Imposter syndrome is extremely common and very unpleasant. Characterised by a highly critical internal voice, feelings of fraudulence and the inability to appreciate your own successes, imposter syndrome is often accompanied by low level stress and anxiety.
It’s entirely normal to feel an “imposter moment” when you step out of your comfort zone. But when it persists beyond this, “imposterism” can be really debilitating. It is often rooted in childhood events that led to you forming unhelpful subconscious beliefs that continue to pop up and hold you back.
Louise (not her real name) is a highly respected and over-achieving director. But she didn’t believe in herself. She thought she got the job only because of a lack of other decent candidates, and she constantly felt out of her depth and anxious. She would work hard on strategy and direction but when it came to communicating her ideas she would clam up and often delegate that task to others.
When I work with clients on overcoming imposter syndrome, my aim is to help them uncover the root cause of their identity-level belief that they aren’t good enough or that their success isn’t real. Because it’s from the sense of our own identity that everything else flows – our beliefs, our capabilities, our performance and how we feel. And it’s surprisingly easy to make that identity level shift when you work with the subconscious.

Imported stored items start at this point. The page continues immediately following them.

import Literature.NumberTheory.Sieve.PolymathGEHRoughTuples
import HarnessLib

/-!
# The main term of the truncated inner sum (§4.5, p. 18, (cpeps))

Trunk AntSieve, tooling toward the named fact `Literature.NumberTheory.Sieve.weakDHL_three_two_of_GEH`
(D. H. J. Polymath, Res. Math. Sci. 1:12 (2014) = arXiv:1407.4897, Theorem 3.2(xii)).

§4.5, p. 18: "a standard application of Mertens' theorem and the prime number theorem (and an
induction on `r`) shows that … `Σ_{x^ε ≤ p_1 < … < p_r : x+h_k ≤ p_1⋯p_r ≤ 2x+h_k} f(log_x p_1, …, log_x p_r)
= (c_f + o(1)) x/log x` … we obtain an asymptotic (cpeps) with `c''_ε := Σ_{1 ≤ r ≤ 1/ε+1} ∫ …`."
We use the Ford–Maynard prime-tuple comparison `FordMaynard.exists_primeTupleSum_approx` (tree) in
place of the induction on `r`, with base `X₂` and the test function
`G(y) = 1_U(y) (∂_{(c y)}F(0))²`, `c = log X₂ / log x`, rescale the comparison integral to the
variables `u = log p / log x` (`integral_comp_smul`), and identify it with
`r! ∫_{ℓ₁}^{ℓ₂} x^t Mfun ε (r-1) t F dt` (`PolymathGEHRoughSlices.lean`).  Main results:

* `sum_roughSqfree_isLittleO` — `Σ_{m ∈ roughSqfree r} λ_F(m)² = (Mfun ε (r-1) 1 F + o(1)) x/log x`;
* `innerTotal_wTrunc_sub_isLittleO` — the truncated inner sum
  `Σ_{X₁ < m ≤ X₂} λ_F(m) λ_G(m) 1_{p(m) > x^ε} = (c''_ε(F,G) + o(1)) x/log x` with
  `c''_ε(F,G) = Depol.cdeps ε (⌊1/ε⌋+1) F G`.

## References

* [Polymath8b2014] D. H. J. Polymath, Res. Math. Sci. 1 (2014), Art. 12 = arXiv:1407.4897,
  §4.5, p. 18, (cpeps).
* [FordMaynard2024PrimeSieves] K. Ford, J. Maynard, arXiv:2407.14368, Lemma 5.11 (tree:
  `FordMaynardPrimeSumsTuples.lean`).
-/

noncomputable section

So with Louise, we quickly uncovered the underlying cause of her fraudulent feelings. When she was at secondary school, she was badly bullied over a number of years. Louise’s experience therefore of being the centre of attention, at an impressionable age, was very negative: humiliating, demeaning, painful. So her subconscious mind, whose role it is to protect us, decided it was not safe for her to be the centre of attention. There was a belief, at a deep level, that when all eyes are on her, it’s a painful, nasty experience – something to be avoided at all costs. So no wonder, years later, something within her was holding her back from stepping into the limelight at work.
And there was something else going on too: as a young child, Louise had on occasion exaggerated her successes. When she’d come 6th in a race, she told her parents she came 2nd. When she’d come in the top 10 in the year, she made out it was top 5. So when she was getting praised for these achievements, she knew it wasn’t real and she felt a fake. And this too became an embedded pattern: she found it impossible to accept praise as an adult, even when that praise was entirely deserved. And getting positive feedback made her feel even more of a fraud.
Once we uncover what’s going on at the subconscious level, I use various techniques to help my clients clear away those blockers and line up more resourceful states and responses. And in Louise’s case, in the week after the session, she told me she did an all-staff presentation without any hesitation and was starting to feel really good about her role as a director. Once you make the right shift at the subconscious level, and upgrade your sense of identity, everything else falls into place.